Alvarez, who is also The Ring and the lineal middleweight champion, won’t fight again in 2016 due to a fracture in his thumb following his impressive win over Smith, beating the 28-year old Liverpool-based fighter with a 9th round TKO. Already appearing twice in 2016, Alvarez wasn’t likely to fight again this year, which further established him as a mauler of British fighters (beat Amir Khan as well) and the biggest PPV draw in the sport outside of Pacquiao, who is in and out in terms of being fully committed to boxing.

Alvarez is 26, and while he loves fighting light middleweights, he belongs in the 160 category, where Golovkin roams and dominates. The 34-year old Kazakhstani, a silver medalist from the 2004 Athens Olympics, is 36-0 as a pro, winning 33 of his fights by knockout. He fought Dominic Wade back in April, winning in the second round, and destroyed Kell Brook 10 days ago, leaving the previously undefeated British boxer dazed and confused, with the fight stopped in the fifth round. Golovkin has said a number of times he wants to fight Alvarez. Unlike Khan and Brook who had to go well beyond their natural weight to get the big fights, Golovkin and Alvarez are just fine at 160. Someone doesn’t want this fight to happen.

The assumption is that it’s Alvarez. The Golden Boy for Golden Boy promotions has one loss on his record, getting completely outboxed by Floyd Mayweather in 2013, a fight Canelo probably headed into way before he should have. Right now, despite the power and durability he shows when fighting smaller guys, it seems that Golovkin would be too much for him. In 36 fights Golovkin isn’t just undefeated. He’s never been actually hurt by anyone, or at least he’s hiding it too well, despite not being too strict about defense. He’s quite open to getting hit. He simply doesn’t get shaken up, and delivers twice as worse to anyone facing him.

The fear here is that such a big fight both in terms of quality and financially will waste away. Golovkin is going to start declining at some point, and that day isn’t far away. Sergio Martinez didn’t get the big fight until he was way over the hill, beaten by Miguel Cotto. Alvarez beat Cotto last year in a fight that drew close to 1 million PPV buys.
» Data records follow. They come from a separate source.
/-- Additive weight of a set. -/
def addW {n : ℕ} (c : Fin n → ℝ) (B : Finset (Fin n)) : ℝ := ∑ a ∈ B, c a

/-- `B` is the UNIQUE maximiser of `v + c` over `ℬ`. -/
def IsUniqueArgmax {n : ℕ} (ℬ : Finset (Finset (Fin n))) (v : Finset (Fin n) → ℝ) (c : Fin n → ℝ)
    (B : Finset (Fin n)) : Prop :=
  B ∈ ℬ ∧ ∀ B' ∈ ℬ, B' ≠ B → v B' + addW c B' < v B + addW c B

/-- Raising the weights on `S` by `δ`. -/
def raise {n : ℕ} (c : Fin n → ℝ) (S : Finset (Fin n)) (δ : ℝ) : Fin n → ℝ :=
  fun a => c a + if a ∈ S then δ else 0

theorem addW_exchange {n : ℕ} (c : Fin n → ℝ) {B : Finset (Fin n)} {a b : Fin n} (ha : a ∈ B) (hb : b ∉ B) :
    addW c (insert b (B.erase a)) = addW c B - c a + c b := by
  unfold addW
  have hb' : b ∉ B.erase a := fun h => hb (Finset.mem_of_mem_erase h)
  rw [Finset.sum_insert hb', Finset.sum_erase_eq_sub ha]
  ring

theorem raise_apply_of_mem {n : ℕ} (c : Fin n → ℝ) {S : Finset (Fin n)} (δ : ℝ) {a : Fin n} (h : a ∈ S) :
    raise c S δ a = c a + δ := by
  simp [raise, h]

theorem raise_apply_of_not_mem {n : ℕ} (c : Fin n → ℝ) {S : Finset (Fin n)} (δ : ℝ) {a : Fin n} (h : a ∉ S) :
    raise c S δ a = c a := by
  simp [raise, h]

theorem raise_le {n : ℕ} (c : Fin n → ℝ) (S : Finset (Fin n)) {δ : ℝ} (hδ : 0 ≤ δ) (a : Fin n) :
    raise c S δ a ≤ c a + δ := by
  by_cases h : a ∈ S
  · simp [raise, h]
  · simp [raise, h, hδ]

theorem le_raise {n : ℕ} (c : Fin n → ℝ) (S : Finset (Fin n)) {δ : ℝ} (hδ : 0 ≤ δ) (a : Fin n) :
    c a ≤ raise c S δ a := by
  by_cases h : a ∈ S
  · simp [raise, h, hδ]
  · simp [raise, h]

/-- **Lemma A (upper-set move = gross substitutes), PROVED.**  For a valuation `v` on `ℬ`, weights `c`, a set `S` whose
weights are raised by `δ > 0`: the unique maximiser `B'` after the raise keeps every element of `S` that the unique
maximiser `B` before the raise had, and acquires no new element outside `S`. [val-idea-6 g7; Dress–Wenzel 1992,
Kelso–Crawford GS] -/
theorem upperSetMove {n : ℕ} {ℬ : Finset (Finset (Fin n))} {v : Finset (Fin n) → ℝ} (hv : IsValuation ℬ v)
    {c : Fin n → ℝ} {S : Finset (Fin n)} {δ : ℝ} (hδ : 0 < δ) {B B' : Finset (Fin n)}
    (hB : IsUniqueArgmax ℬ v c B) (hB' : IsUniqueArgmax ℬ v (raise c S δ) B') :
    B ∩ S ⊆ B' ∧ B' \ S ⊆ B := by
  obtain ⟨hBmem, hBmax⟩ := hB
  obtain ⟨hB'mem, hB'max⟩ := hB'
  constructor
  · -- an element of `B ∩ S` missing from `B'` contradicts the exchange axiom
    intro a haS
    rw [Finset.mem_inter] at haS
    obtain ⟨haB, haSS⟩ := haS
    by_contra haB'
    obtain ⟨b, hb, h1, h2, hexc⟩ := hv B hBmem B' hB'mem a (Finset.mem_sdiff.mpr ⟨haB, haB'⟩)
    rw [Finset.mem_sdiff] at hb
    obtain ⟨hbB', hbB⟩ := hb
    -- the two exchanged bases are different from the maximisers
    have hne1 : insert b (B.erase a) ≠ B := fun h => hbB (h ▸ Finset.mem_insert_self b _)
    have hne2 : insert a (B'.erase b) ≠ B' := fun h => haB' (h ▸ Finset.mem_insert_self a _)
    have lt1 := hBmax _ h1 hne1
    have lt2 := hB'max _ h2 hne2
    rw [addW_exchange c haB hbB] at lt1
    rw [addW_exchange (raise c S δ) hbB' haB'] at lt2
    have hra : raise c S δ a = c a + δ := raise_apply_of_mem c δ haSS
    have hrb : raise c S δ b ≤ c b + δ := raise_le c S hδ.le b
    linarith
  · -- an element of `B' \ S` missing from `B` contradicts the exchange axiom (from the side of `B'`)
    intro b hbS
    rw [Finset.mem_sdiff] at hbS
    obtain ⟨hbB', hbnS⟩ := hbS
    by_contra hbB
    obtain ⟨a, ha, h1, h2, hexc⟩ := hv B' hB'mem B hBmem b (Finset.mem_sdiff.mpr ⟨hbB', hbB⟩)
    rw [Finset.mem_sdiff] at ha
    obtain ⟨haB, haB'⟩ := ha
    have hne1 : insert a (B'.erase b) ≠ B' := fun h => haB' (h ▸ Finset.mem_insert_self a _)
    have hne2 : insert b (B.erase a) ≠ B := fun h => hbB (h ▸ Finset.mem_insert_self b _)
    have lt1 := hB'max _ h1 hne1
    have lt2 := hBmax _ h2 hne2
    rw [addW_exchange (raise c S δ) hbB' haB'] at lt1
    rw [addW_exchange c haB hbB] at lt2
    have hrb : raise c S δ b = c b := raise_apply_of_not_mem c δ hbnS
    have hra : c a ≤ raise c S δ a := le_raise c S hδ.le a
    linarith

/-- Counting form of Lemma A (the step iterated `K−1` times in the memo's Theorem T1): after the raise on `S` the unique
optimum has at least as many elements in `S` and at most as many outside `S`. -/
theorem card_mono_of_raise {n : ℕ} {ℬ : Finset (Finset (Fin n))} {v : Finset (Fin n) → ℝ} (hv : IsValuation ℬ v)
    {c : Fin n → ℝ} {S : Finset (Fin n)} {δ : ℝ} (hδ : 0 < δ) {B B' : Finset (Fin n)}
    (hB : IsUniqueArgmax ℬ v c B) (hB' : IsUniqueArgmax ℬ v (raise c S δ) B') :
    (B ∩ S).card ≤ (B' ∩ S).card ∧ (B' \ S).card ≤ (B \ S).card := by
  obtain ⟨h1, h2⟩ := upperSetMove hv hδ hB hB'
  refine ⟨Finset.card_le_card ?_, Finset.card_le_card ?_⟩
  · intro a ha
    exact Finset.mem_inter.mpr ⟨h1 ha, (Finset.mem_inter.mp ha).2⟩
  · intro b hb
    exact Finset.mem_sdiff.mpr ⟨h2 hb, (Finset.mem_sdiff.mp hb).2⟩

/-- **The per-step statement of T1 (kernel).**  If all members of `ℬ` have the same cardinality (bases of a matroid) and
`U` is NESTED with the raised set `S` (`U ⊆ S` or `S ⊆ U` — in T1 both are upper class-sets of the slope order), then the
number of optimum elements in `U` does not decrease under the raise.  Iterating over the chain of nested upper sets
`E_{>1} ⊇ E_{>2} ⊇ …` gives the monotonicity of every upper class count along `x` (memo §2). -/
theorem card_inter_mono_of_nested_raise {n : ℕ} {ℬ : Finset (Finset (Fin n))} {v : Finset (Fin n) → ℝ}
    (hv : IsValuation ℬ v) {r : ℕ} (hcard : ∀ B ∈ ℬ, B.card = r)
    {c : Fin n → ℝ} {S U : Finset (Fin n)} (hnest : U ⊆ S ∨ S ⊆ U) {δ : ℝ} (hδ : 0 < δ) {B B' : Finset (Fin n)}
    (hB : IsUniqueArgmax ℬ v c B) (hB' : IsUniqueArgmax ℬ v (raise c S δ) B') :
    (B ∩ U).card ≤ (B' ∩ U).card := by
  obtain ⟨h1, h2⟩ := upperSetMove hv hδ hB hB'
  have hBc : B.card = r := hcard B hB.1
  have hB'c : B'.card = r := hcard B' hB'.1
  rcases hnest with hUS | hSU
  · -- `U ⊆ S`: `B ∩ U ⊆ B' ∩ U` directly
    apply Finset.card_le_card
    intro a ha
    rw [Finset.mem_inter] at ha ⊢
    exact ⟨h1 (Finset.mem_inter.mpr ⟨ha.1, hUS ha.2⟩), ha.2⟩
  · -- `S ⊆ U`: `B' \ U ⊆ B \ U`, and both bases have `r` elements
    have hsub : B' \ U ⊆ B \ U := by
      intro b hb
      rw [Finset.mem_sdiff] at hb ⊢
      exact ⟨h2 (Finset.mem_sdiff.mpr ⟨hb.1, fun hbS => hb.2 (hSU hbS)⟩), hb.2⟩
    have hle : (B' \ U).card ≤ (B \ U).card := Finset.card_le_card hsub
    have e1 : (B ∩ U).card + (B \ U).card = r := by rw [Finset.card_inter_add_card_sdiff, hBc]
    have e2 : (B' ∩ U).card + (B' \ U).card = r := by rw [Finset.card_inter_add_card_sdiff, hB'c]
    omega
Golovkin doesn’t have the drawing power of Cotto, but Alvarez alone is a huge name these days, and the prospect of the biggest middleweight fight in years, with Golovkin holding the WBA, IBF, IBO and WBC middleweight titles, will help unify the division championship.

In a sport so violent, where a bad fight could end up in a career-changing beating, Alvarez might be doing the right thing, even if it means he’s running scared from a presumably better fighter. Maybe Golovkin not moving up to face Andre Ward deserves the same criticism, but he’s classic at Middleweight – why should he move? Alvarez seems natural at the 160 too, but for some reason, maybe financial ones, he’s drawing this one out, maybe waiting for Golovkin to show some sort of weakness against someone else.